I’d sold plenty of those in Pets4U. I’d always dreamed of running my own pet store. When it came true, I vowed never to sell animals to dodgy types or unaccompanied children.

Reassuringly, most people did their research when it came to taking on a new friend. They knew what they were doing.

I did remember this lady.

A week ago, along with one lively ginger and white hamster, I’d sold her a big cage, some bedding, food and toys galore. Then I’d helped carry them all to the lady’s car outside.

“I want a bit of company and I thought I’d start with something small,” she’d explained out in the street. “I’m rattling round my house these days.

“My children never showed much interest in pets. They’re off out in the world now. I only see them at Christmas and birthdays.”
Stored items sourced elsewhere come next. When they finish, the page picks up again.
/-- **The drift term** for a drift with a stream function:
`∫ ⟪b, ∇F⟫ H'(F) φ² = −∫ H(F) ⟪b, ∇(φ²)⟫` when `b = curl B` a.e. for a differentiable `B`
(`b` locally integrable), `F, H ∈ C²`, `φ ∈ C²_c`: the field `b` is weakly divergence free
(`∫ ⟪b, ∇θ⟫ = 0` for `θ = H(F)φ² ∈ C²_c`, by the Stokes pairing with `∇1 = 0`,
`integral_mul_inner_gradient_eq_integral_inner_sub_cross`) and `∇θ = φ² H'(F)∇F + H(F)∇φ²`
— the step "by the divergence-free property of `b`" of Lei–Zhang 2011, (2.3), before the `bᵢ`
are estimated. [cite: LeiZhang2011, §2 (2.3) (arXiv p. 6), the transport term] -/
theorem integral_inner_gradient_mul_deriv_comp_mul_sq
    {Bst : EuclideanSpace ℝ (Fin 3) → EuclideanSpace ℝ (Fin 3)} (hBst : Differentiable ℝ Bst)
    {b : EuclideanSpace ℝ (Fin 3) → EuclideanSpace ℝ (Fin 3)} (hb : curl Bst =ᵐ[volume] b)
    (hbi : LocallyIntegrable b volume) {F : EuclideanSpace ℝ (Fin 3) → ℝ} (hF : ContDiff ℝ 2 F)
    {H : ℝ → ℝ} (hH : ContDiff ℝ 2 H) {φ : EuclideanSpace ℝ (Fin 3) → ℝ} (hφ : ContDiff ℝ 2 φ)
    (hφc : HasCompactSupport φ) :
    ∫ x, ⟪b x, gradient F x⟫ * (deriv H (F x) * φ x ^ 2) =
      -∫ x, H (F x) * ⟪b x, gradient (fun y => φ y ^ 2) x⟫ := by
  -- the test function `θ = H(F) φ²`
  set θ : EuclideanSpace ℝ (Fin 3) → ℝ := fun y => H (F y) * φ y ^ 2 with hθ
  have hθ2 : ContDiff ℝ 2 θ := (hH.comp hF).mul (hφ.pow 2)
  have hφ2c : HasCompactSupport fun y => φ y ^ 2 :=
    hφc.comp_left (g := fun t : ℝ => t ^ 2) (by simp)
  have hθc : HasCompactSupport θ := hφ2c.mul_left
  -- `∫ ⟪b, ∇θ⟫ = 0`
  have hzero : ∫ x, (1 : ℝ) * ⟪b x, gradient θ x⟫ = 0 := by
    rw [integral_mul_inner_gradient_eq_integral_inner_sub_cross hBst hb hbi contDiff_const hθ2
      hθc 0]
    simp [cross]
  simp only [one_mul] at hzero
  -- `∇θ = φ² H'(F) ∇F + H(F) ∇φ²`
  have hgradθ : ∀ x, gradient θ x =
      (deriv H (F x) * φ x ^ 2) • gradient F x + H (F x) • gradient (fun y => φ y ^ 2) x := by
    intro x
    have hHF : DifferentiableAt ℝ (fun y => H (F y)) x :=
      ((hH.differentiable two_ne_zero) (F x)).comp x ((hF.differentiable two_ne_zero) x)
    have hφ2 : DifferentiableAt ℝ (fun y => φ y ^ 2) x := ((hφ.differentiable two_ne_zero) x).pow 2
    rw [hθ, gradient_mul_apply₃ hHF hφ2,
      gradient_comp_apply ((hH.differentiable two_ne_zero) (F x))
        ((hF.differentiable two_ne_zero) x), smul_smul, add_comm, mul_comm]
  -- integrability of the two pieces
  have hgradF : Continuous (gradient F) := continuous_gradient_of_contDiff (hF.of_le one_le_two)
  have hgradφ2 : Continuous (gradient fun y => φ y ^ 2) :=
    continuous_gradient_of_contDiff ((hφ.pow 2).of_le one_le_two)
  have hc1 : Continuous fun x => (deriv H (F x) * φ x ^ 2) • gradient F x :=
    (((hH.continuous_deriv (by norm_num)).comp hF.continuous).mul (hφ.continuous.pow 2)).smul hgradF
  have hc2 : Continuous fun x => H (F x) • gradient (fun y => φ y ^ 2) x :=
    (hH.continuous.comp hF.continuous).smul hgradφ2
  have hK : IsCompact (tsupport φ) := hφc
  have hcs1 : HasCompactSupport fun x => (deriv H (F x) * φ x ^ 2) • gradient F x := by
    refine HasCompactSupport.intro hK fun x hx => ?_
    simp [image_eq_zero_of_notMem_tsupport hx]
  have hcs2 : HasCompactSupport fun x => H (F x) • gradient (fun y => φ y ^ 2) x := by
    refine HasCompactSupport.intro hK fun x hx => ?_
    have : gradient (fun y => φ y ^ 2) x = 0 := by
      refine gradient_eq_zero_of_notMem_tsupport fun h => hx ?_
      exact (tsupport_smul_subset_left (fun y => φ y) (fun y => φ y)) (by simpa [sq] using h)
    simp [this]
  have hi1 : Integrable (fun x => ⟪b x, (deriv H (F x) * φ x ^ 2) • gradient F x⟫)
      (volume : Measure (EuclideanSpace ℝ (Fin 3))) :=
    integrable_inner_of_locallyIntegrable hbi hc1 hcs1
  have hi2 : Integrable (fun x => ⟪b x, H (F x) • gradient (fun y => φ y ^ 2) x⟫)
      (volume : Measure (EuclideanSpace ℝ (Fin 3))) :=
    integrable_inner_of_locallyIntegrable hbi hc2 hcs2
  -- split `∫ ⟪b, ∇θ⟫` and read off
  have hsplit : ∫ x, ⟪b x, gradient θ x⟫ =
      (∫ x, ⟪b x, (deriv H (F x) * φ x ^ 2) • gradient F x⟫) +
        ∫ x, ⟪b x, H (F x) • gradient (fun y => φ y ^ 2) x⟫ := by
    rw [← integral_add hi1 hi2]
    refine integral_congr_ae (Eventually.of_forall fun x => ?_)
    simp only [hgradθ x, inner_add_right]
  rw [hsplit] at hzero
  have e1 : ∫ x, ⟪b x, gradient F x⟫ * (deriv H (F x) * φ x ^ 2) =
      ∫ x, ⟪b x, (deriv H (F x) * φ x ^ 2) • gradient F x⟫ :=
    integral_congr_ae (Eventually.of_forall fun x => by simp only [inner_smul_right]; ring)
  have e2 : ∫ x, H (F x) * ⟪b x, gradient (fun y => φ y ^ 2) x⟫ =
      ∫ x, ⟪b x, H (F x) • gradient (fun y => φ y ^ 2) x⟫ :=
    integral_congr_ae (Eventually.of_forall fun x => by simp only [inner_smul_right])
  rw [e1, e2]
  linarith
import Mathlib
import HarnessLib
import Summits.ResolutionOfSingularities.ResolutionOfSingularities.Theorems.HomologicalConductorNoZenoStableAnnihilatorReduction
import Summits.ResolutionOfSingularities.ResolutionOfSingularities.Theorems.HomologicalConductorPersistenceQuotientHypersurfaceSaturation
import Literature.RingTheory.CohomologyAnnihilator.Localization

/-!
# Crux `Persistence` (stmt-ResolutionOfSingularities-16484), chain W4.4b — §H2L «KEPT PROPER»:
# the JACOBIAN ideal of a hypersurface lies in `caᵈ⁺¹(R ⧸ (f))`

Route `ResolutionOfSingularities/HomologicalConductor`.  OURS (cell res-hironaka, crux chain W4.4b,
CRUX-PLAN w44b v12 §4.3 / v11.1a §H2L «KEPT(x ∈ ca(T)) proper»; seat res-D-pv-058); nothing here is
a statement of the manuscript under review (Hironaka 2017); AI-written, weaker than expert review.

`R` a commutative ring, `f ∈ R`, `T := R ⧸ (f)`, `D` a derivation of `R` (over any base ring `A`).

* **The basis-free Eisenbud operator** `stablyAnnihilates_derivation_of_presentation`: for a
  `T`-module `K` and an `R`-linear surjection `p : Rⁿ ↠ K` whose kernel `F₁` is finitely generated
  PROJECTIVE (`pd_R K ≤ 1`), the class of `D f` STABLY ANNIHILATES `K`
  (`NoZeno.SandwichCluster.StablyAnnihilates`).  Proof: with `∇` the coordinatewise action of `D`
  on `Rⁿ`, the «second fundamental form» `θ : F₁ → K`, `u ↦ p (∇ u)`, is `R`-LINEAR
  (`p (∇ (r u)) = D r • p u + r • p (∇ u)` and `p u = 0`), hence kills `f F₁` (`f K = 0`) and extends
  to `θ̄ : T ⊗_R F₁ → K`; the map `ι : K → T ⊗_R F₁`, `p v ↦ 1 ⊗ (f v)` (well defined: `1 ⊗ f u =
  f̄ • (1 ⊗ u) = 0` for `u ∈ F₁`) satisfies `θ̄ (ι (p v)) = p (∇ (f v)) = D f • p v`, i.e.
  `θ̄ ∘ ι = (D f)‾ • 𝟙_K` through the finitely generated projective `T`-module `T ⊗_R F₁`.  No
  matrices, no free complement, no noetherian hypothesis, `f` arbitrary.  (For `K = coker φ̄` of a
  square matrix factorisation this is U7b `PersistenceStableAnnihilatorMF.stablyAnnihilates_coker_derivation`.)
* `stablyAnnihilates_derivation_of_hasProjectiveDimensionLT_two`: `R` noetherian, `K` a finitely
  generated `T`-module with `pd_R K ≤ 1` ⇒ `(D f)‾` stably annihilates `K`.
* **`derivation_mem_cohomologyAnnihilatorOfDegree`**: `R` noetherian with `caᵈ⁺²(R) = R` (every
  finitely generated module has `pd ≤ d + 1`: regular rings of dimension `≤ d + 1`), `f` a
  non-zero-divisor ⇒ **`(D f)‾ ∈ caᵈ⁺¹(R ⧸ (f))`** (o9g dimension shifting
  `QuotientHypersurfaceSaturation.hasProjectiveDimensionLT_restrict_of_isSyzygy`: `d`-th `T`-syzygies
  have `pd_R ≤ 1`; then CA1 `mem_cohomologyAnnihilatorOfDegree_succ_iff_forall_isSyzygy`); the
  `ca`-form, the ideal form `span {(Dᵢ f)‾} ≤ caᵈ⁺¹(T)` («Jacobian ⊆ ca» for hypersurfaces), and the
  corollaries for `R` regular / regular local of dimension `d + 1`, and the affine case
  `pderiv_mem_cohomologyAnnihilatorOfDegree` / `jacobian_le_cohomologyAnnihilatorOfDegree`
  (`S = k[X₀,…,X_d]`, `f ≠ 0`: `(∂f/∂Xᵢ)‾ ∈ caᵈ⁺¹(S ⧸ (f))`).

This is the `⊇` half of §H2L «CENTRE EXACTLY» (`ca(T) ⊇ (∂f)·T`) for every hypersurface stage at
once.  References (mechanism only): D. Eisenbud, Trans. AMS 260 (1980) §5–6 (operators on matrix
factorisations); S. B. Iyengar, R. Takahashi, arXiv:1404.1476 §2 [`IyengarTakahashi2014`];
classical: the Jacobian ideal annihilates `Ext^{>dim}` over a hypersurface.  All `[folklore]`.
-/

noncomputable section

-- single-problem summit: the doubled namespace component `ResolutionOfSingularities` is forced
set_option linter.dupNamespace false

open CategoryTheory TensorProduct Literature.RingTheory.CohomologyAnnihilator
open Summit.ResolutionOfSingularities.ResolutionOfSingularities.Theorems.NoZeno.SandwichCluster
open Summit.ResolutionOfSingularities.ResolutionOfSingularities.Theorems.HomologicalConductor.QuotientHypersurfaceSaturation
open scoped TensorProduct

universe u

namespace Summit.ResolutionOfSingularities.ResolutionOfSingularities.Theorems.HomologicalConductor.PersistenceJacobianKept

variable {R : Type u} [CommRing R] {A : Type*} [CommRing A] [Algebra A R]

/-! ## The basis-free Eisenbud operator -/

/-- Coordinatewise Leibniz rule on `ι → R`: `∇ (r • v) = D r • v + r • ∇ v` for
`∇ v = fun i => D (v i)`. [folklore] -/
theorem coord_derivation_smul (D : Derivation A R R) {ι : Type} (r : R) (v : ι → R) :
    (fun i => D ((r • v) i)) = D r • v + r • fun i => D (v i) := by
  funext i
  simp only [Pi.smul_apply, smul_eq_mul, Derivation.leibniz, Pi.add_apply]
  ring

/-- An element of the `R ⧸ (f)`-module `K` is killed by `f`. [folklore] -/
theorem smul_eq_zero_of_quotient (f : R) {K : Type*} [AddCommGroup K] [Module R K]
    [Module (R ⧸ Ideal.span {f}) K] [IsScalarTower R (R ⧸ Ideal.span {f}) K] (k : K) :
    f • k = 0 := by
  rw [← IsScalarTower.algebraMap_smul (R ⧸ Ideal.span {f}) f k, Ideal.Quotient.algebraMap_eq,
    Ideal.Quotient.eq_zero_iff_mem.mpr (Ideal.mem_span_singleton_self f), zero_smul]
import Mathlib
import Literature.Computability.Complexity.ExtMonotoneCliqueGate
import Summits.PneNP.PneNP.Theorems.ConvexRankGatesConvexGateBlindXorDefs
import Summits.PneNP.PneNP.Theorems.ConvexRankGatesConvexGateBlindStubCliqueProjectsXorHelpers

/-!
# PneNP / ConvexRankGates — `ConvexGateBlind`, line `xor-door-perfect-completeness`: `3XOR-UNSAT` is a projection of `CLIQUE`

Stub file of the crux `ConvexGateBlind` (item `stmt-PneNP-10680`, `--supports`; closes nothing by
itself): it proves the registered stub `stub_cliqueProjectsXor : XorIsCliqueProjection` of the line
— `3XOR-UNSAT_n` on the 3-sparse pool (`Pool n`, `2n³` equations `y a + y b + y c = β` over `𝔽₂`)
is a monotone AND-projection of `CLIQUE(M, k)` with `M, k ≤ (n + 2)^8` (the universality half of
the line; `stub_transport` then carries CONV-hardness from XOR down to CLIQUE).

The combinatorial core is the DERIVATION GADGET of `…StubCliqueProjectsXorHelpers.lean`
(namespace `XorDoor.CliqueXor`): `L = 2n³` steps enumerate the pool (`eqv`), a vertex
`(j, i, b, c) : Vtx` carries a step `j`, a coordinate `i : Option (Fin n)` (`none` = right-hand
side), the state bit before the step and the decision whether the step's equation is used; two
vertices are adjacent at the input `v` (`Good`) iff they sit at distinct positions `(j, i)`, are
valid (state `0` at the first step, target `(0, …, 0 ∣ 1)` after the last), consistent (same step ⇒
same decision, consecutive steps hand the state over) and every USED equation is selected by `v`.
By `xorGadget_goodSet_iff`, `L (n + 1)` pairwise-adjacent vertices exist iff the selected system is
unsatisfiable (a clique is a Gaussian derivation of `0 = 1`; linear-algebra duality over `𝔽₂`).

Here (§1) the adjacency is realised by LITERALS on the edges of `K_M` (`M = #Vtx`, vertices
enumerated by `eV`): the pair `{p, q}` gets the constant `0` unless the vertex-only conditions hold,
and then the AND-mask of the used equations (`1`, `v_e` or `v_e ∧ v_{e'}`: `mask`, `litOf`, `rho`,
symmetric by ordering the two indices); `adj_iff` / `cliqueFn_rho_iff` identify the cliques of the
substituted graph, and `projectsOnto_succ` is the projection for `n + 1` variables. (§2) The corner
`n = 0` (`3XOR-UNSAT_0 ≡ 0 = CLIQUE(0, 1)`), the size bookkeeping `M ≤ 8(n+1)³(n+2) ≤ (n+3)^8`,
`k = 2(n+1)³(n+2) ≤ (n+3)^8`, and the stub. Everything is [folklore] (cf. Göös–Kamath–Robere–Sokolov
2019 for the monotone function XOR-SAT and its CLIQUE-type universality arguments).
-/

set_option linter.dupNamespace false -- `Summit.PneNP.PneNP.…`: summit = sub-problem (D-0017)

namespace Summit.PneNP.PneNP.Theorems.XorDoor

open Finset Literature.Computability.Complexity

noncomputable section

/-! ## §1 Literals on the edges of `K_M` -/

namespace CliqueXor

variable {n L : ℕ} (eqn : Fin L → Pool n)

/-- The AND-mask of a pair of vertices: the conjunction of the USED equations of the two steps
(`1`, `v_e`, or `v_e ∧ v_{e'}`). [folklore] -/
def mask (p q : Vtx n L) : Lit (Pool n) :=
  if p.c = true then (if q.c = true then Lit.and (eqn p.j) (eqn q.j) else Lit.var (eqn p.j))
  else (if q.c = true then Lit.var (eqn q.j) else Lit.const true)

/-- The mask evaluates to `true` iff every used equation of the pair is selected. [folklore] -/
theorem mask_eval (v : Pool n → Bool) (p q : Vtx n L) :
    (mask eqn p q).eval v = true ↔
      (p.c = true → v (eqn p.j) = true) ∧ (q.c = true → v (eqn q.j) = true) := by
  unfold mask
  cases p.c <;> cases q.c <;> simp [Lit.eval]

open Classical in
/-- The literal substituted for the pair `{p, q}` of gadget vertices: the AND-mask if the two
vertices sit at distinct positions, are both valid and are consistent, and the constant `0`
otherwise. [folklore] -/
def litOf (p q : Vtx n L) : Lit (Pool n) :=
  if (p.j, p.i) ≠ (q.j, q.i) ∧ Valid eqn p ∧ Valid eqn q ∧ Compat eqn p q then mask eqn p q
  else Lit.const false

/-- The literal of `{p, q}` is on at `v` iff `p, q` are adjacent in the gadget at `v`. [folklore] -/
theorem litOf_eval (v : Pool n → Bool) (p q : Vtx n L) :
    (litOf eqn p q).eval v = true ↔ Good eqn v p q := by
  unfold litOf Good
  split_ifs with h
  · rw [mask_eval]
    exact ⟨fun hm => ⟨h.1, h.2.1, h.2.2.1, h.2.2.2, hm.1, hm.2⟩,
      fun hg => ⟨hg.2.2.2.2.1, hg.2.2.2.2.2⟩⟩
  · simp only [Lit.eval, Bool.false_eq_true, false_iff]
    exact fun hg => h ⟨hg.1, hg.2.1, hg.2.2.1, hg.2.2.2.1⟩

/-- **The projection.** The edge `{u, w}` of `K_M` (vertices of the gadget enumerated by `eV`)
is replaced by the literal of the pair of gadget vertices (ordered by index, so that the
definition is symmetric). [folklore] -/
def rho (e : (⊤ : SimpleGraph (Fin (M n L))).edgeSet) : Lit (Pool n) :=
  Sym2.lift ⟨fun u w => litOf eqn ((eV n L).symm (min u w)) ((eV n L).symm (max u w)),
    fun u w => by
      dsimp only
      rw [min_comm u w, max_comm u w]⟩ (e : Sym2 (Fin (M n L)))

/-- Evaluation of the projection on an edge `{u, w}`. [folklore] -/
theorem rho_eval_iff (v : Pool n → Bool) {u w : Fin (M n L)}
    (h : s(u, w) ∈ (⊤ : SimpleGraph (Fin (M n L))).edgeSet) :
    (rho eqn ⟨s(u, w), h⟩).eval v = true ↔ Good eqn v ((eV n L).symm u) ((eV n L).symm w) := by
  simp only [rho, Sym2.lift_mk]
  rcases le_total u w with hle | hle
  · rw [min_eq_left hle, max_eq_right hle, litOf_eval]
  · rw [min_eq_right hle, max_eq_left hle, litOf_eval, good_comm]

/-- Adjacency of the substituted graph: distinct indices of gadget-adjacent vertices. [folklore] -/
theorem adj_iff (v : Pool n → Bool) (u w : Fin (M n L)) :
    (cliqueGraph fun e => (rho eqn e).eval v).Adj u w ↔
      u ≠ w ∧ Good eqn v ((eV n L).symm u) ((eV n L).symm w) := by
  rw [cliqueGraph_adj]
  constructor
  · rintro ⟨hne, h⟩
    exact ⟨hne, (rho_eval_iff eqn v _).1 h⟩
  · rintro ⟨hne, h⟩
    exact ⟨hne, (rho_eval_iff eqn v _).2 h⟩

/-- `CLIQUE(M, k)` of the substituted graph is on iff some `k` indices are pairwise
gadget-adjacent. [folklore] -/
theorem cliqueFn_rho_iff (v : Pool n → Bool) (k : ℕ) :
    cliqueFn (M n L) k (fun e => (rho eqn e).eval v) = true ↔
      ∃ S : Finset (Fin (M n L)), S.card = k ∧
        ∀ u ∈ S, ∀ u' ∈ S, u ≠ u' → Good eqn v ((eV n L).symm u) ((eV n L).symm u') := by
  rw [cliqueFn_eq_true_iff]
  simp only [SimpleGraph.CliqueFree, not_forall, not_not, SimpleGraph.isNClique_iff,
    SimpleGraph.isClique_iff, Set.Pairwise, Finset.mem_coe]
  constructor
  · rintro ⟨S, hcl, hcard⟩
    exact ⟨S, hcard, fun u hu u' hu' hne => ((adj_iff eqn v u u').1 (hcl hu hu' hne)).2⟩
  · rintro ⟨S, hcard, hS⟩
    exact ⟨S, fun u hu u' hu' hne => (adj_iff eqn v u u').2 ⟨hne, hS u hu u' hu' hne⟩, hcard⟩

/-! ## §2 The projection, the corner `n = 0`, sizes, and the stub -/

/-- The number of steps of the gadget: `#Pool n = 2n³`. [folklore] -/
def nSteps (n : ℕ) : ℕ := Fintype.card (Pool n)

/-- The steps enumerate the pool. [folklore] -/
def eqv (n : ℕ) : Fin (nSteps n) ≃ Pool n := (Fintype.equivFin (Pool n)).symm

/-- `#Pool n = 2n³`. [folklore] -/
theorem nSteps_eq (n : ℕ) : nSteps n = n * (n * (n * 2)) := by
  simp only [nSteps, Fintype.card_prod, Fintype.card_fin, ZMod.card]

/-- **The gadget projects `CLIQUE` onto `3XOR-UNSAT`** (`n + 1 ≥ 1` variables):
`CLIQUE(M, 2(n+1)³(n+2))` with the literals `rho` is `3XOR-UNSAT_{n+1}`. [folklore] -/
theorem projectsOnto_succ (n : ℕ) :
    ProjectsOnto (M (n + 1) (nSteps (n + 1))) (nSteps (n + 1) * (n + 1 + 1)) (xor3Unsat (n + 1)) := by
  classical
  refine ⟨rho (eqv (n + 1)), fun v => ?_⟩
  rw [Bool.eq_iff_iff, cliqueFn_rho_iff, xorGadget_goodSet_iff (Nat.succ_pos n) (eqv (n + 1)) v]
  simp only [xor3Unsat, decide_eq_true_eq]
  exact Iff.rfl

/-- The degenerate case `n = 0` (no variables, `3XOR-UNSAT_0 ≡ 0`): `CLIQUE(0, 1) ≡ 0`. [folklore] -/
theorem projectsOnto_zero : ProjectsOnto 0 1 (xor3Unsat 0) := by
  refine ⟨fun _ => Lit.const false, fun v => ?_⟩
  have h1 : cliqueFn 0 1 (fun e => (Lit.const false : Lit (Pool 0)).eval v) = false := by
    rw [cliqueFn_eq_false_iff]
    intro t ht
    obtain ⟨a, -⟩ := SimpleGraph.isNClique_one.1 ht
    exact a.elim0
  have h2 : xor3Unsat 0 v = false := by
    classical
    simp only [xor3Unsat, decide_eq_false_iff_not, not_not]
    exact ⟨fun i => i.elim0, fun e => e.1.elim0⟩
  rw [h1, h2]

/-- Size of the board: `M ≤ 8 (n+1)³ (n+2) ≤ (n+3)^8`. [folklore] -/
theorem M_bound (n : ℕ) : M (n + 1) (nSteps (n + 1)) ≤ (n + 1 + 2) ^ 8 := by
  refine M_le.trans ?_
  rw [nSteps_eq]
  have h1 : n + 1 ≤ n + 3 := by omega
  have h2 : 2 ≤ n + 3 := by omega
  have h3 : n + 1 + 1 ≤ n + 3 := by omega
  calc (n + 1) * ((n + 1) * ((n + 1) * 2)) * ((n + 1 + 1) * (2 * 2))
      ≤ (n + 3) * ((n + 3) * ((n + 3) * (n + 3))) * ((n + 3) * ((n + 3) * (n + 3))) := by
        apply_rules [Nat.mul_le_mul]
    _ = (n + 3) ^ 7 := by ring
    _ ≤ (n + 3) ^ 8 := Nat.pow_le_pow_right (by omega) (by omega)
    _ = (n + 1 + 2) ^ 8 := by ring

/-- Size of the clique: `k = 2 (n+1)³ (n+2) ≤ (n+3)^8`. [folklore] -/
theorem k_bound (n : ℕ) : nSteps (n + 1) * (n + 1 + 1) ≤ (n + 1 + 2) ^ 8 := by
  rw [nSteps_eq]
  have h1 : n + 1 ≤ n + 3 := by omega
  have h2 : 2 ≤ n + 3 := by omega
  have h3 : n + 1 + 1 ≤ n + 3 := by omega
  calc (n + 1) * ((n + 1) * ((n + 1) * 2)) * (n + 1 + 1)
      ≤ (n + 3) * ((n + 3) * ((n + 3) * (n + 3))) * (n + 3) := by
        apply_rules [Nat.mul_le_mul]
    _ = (n + 3) ^ 5 := by ring
    _ ≤ (n + 3) ^ 8 := Nat.pow_le_pow_right (by omega) (by omega)
    _ = (n + 1 + 2) ^ 8 := by ring

end CliqueXor

open CliqueXor in
/-- **(T1) `3XOR-UNSAT` is a polynomial monotone AND-projection of `CLIQUE`**: for every `n`,
`3XOR-UNSAT_n` on the 3-sparse pool is `CLIQUE(M, k)` with literals (constants, variables, ANDs of
two variables) substituted for the edges, `M, k ≤ (n + 2)^8`. For `n ≥ 1` this is the derivation
gadget (`projectsOnto_succ`); for `n = 0` the constant `0 = CLIQUE(0, 1)`. [folklore] -/
theorem stub_cliqueProjectsXor : XorIsCliqueProjection := by
  refine ⟨8, fun n => ?_⟩
  cases n with
  | zero => exact ⟨0, 1, Nat.zero_le _, Nat.one_le_pow _ _ (by norm_num), projectsOnto_zero⟩
  | succ n => exact ⟨_, _, M_bound n, k_bound n, projectsOnto_succ n⟩

end

end Summit.PneNP.PneNP.Theorems.XorDoor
Now, at the counter the very same lady’s lips pressed into a tight line.

“He’s a naughty little devil – Mr Darcy, my hamster. He’s only gone and disappeared behind my kitchen cabinets.”

Mr Darcy? That explained a lot without saying a word. My stomach tightened, seeing her dismay.

“Are you certain Mr Darcy’s still there? He might have made a break for it.”

“Yes. Well, I think so, anyway.”

“Right. I see…”

There had to be a leaflet on this somewhere. Lost cats, lost dogs, lost mice, lost rats. My customers deserved advice they could read in black and white.

I scuttled out from behind the counter.

“Hang on a moment.”

I hurried past the squawking budgies and the guinea pigs in their big pen mid-floor. Next to the goldfish tanks right at the back of the shop, I studied the rack Simon, my husband, had mounted to the wall.

Have You Lost Your Hamster? screamed the big red letters.

Simon had undertaken extensive research on a dozen subjects, typed out his conclusions and then had everything printed out.

“Here’s what you need to do.” I tugged the right leaflet free. “Remain calm. Shut the door. Remove other pets,” I read. “If applicable, close the toilet lid.

At the other end of the shop where the dog leads hung, the lady waved my advice away with her hand.

“Yes, yes, but that’s all common sense, isn’t it?”

“OK…” I read a little further. “Leave his cage on the floor. Leave his wheel out.”

I chewed at my lip, hunting the leaflet for something more constructive. “You could make a trap, if you have a bucket?”

“Sorry, a what?”

“A bucket. You put food inside it.”

“How’s Mr Darcy going to get inside a bucket?” The lady narrowed her eyes.

“You make stairs with books or build a ramp. The hamster reaches the top then drops into get to the food. Or you could lay a sheet of paper across the bucket. When he crawls across, it’ll give way and in he’ll drop. He’ll need something soft to land on – perhaps a cushion?”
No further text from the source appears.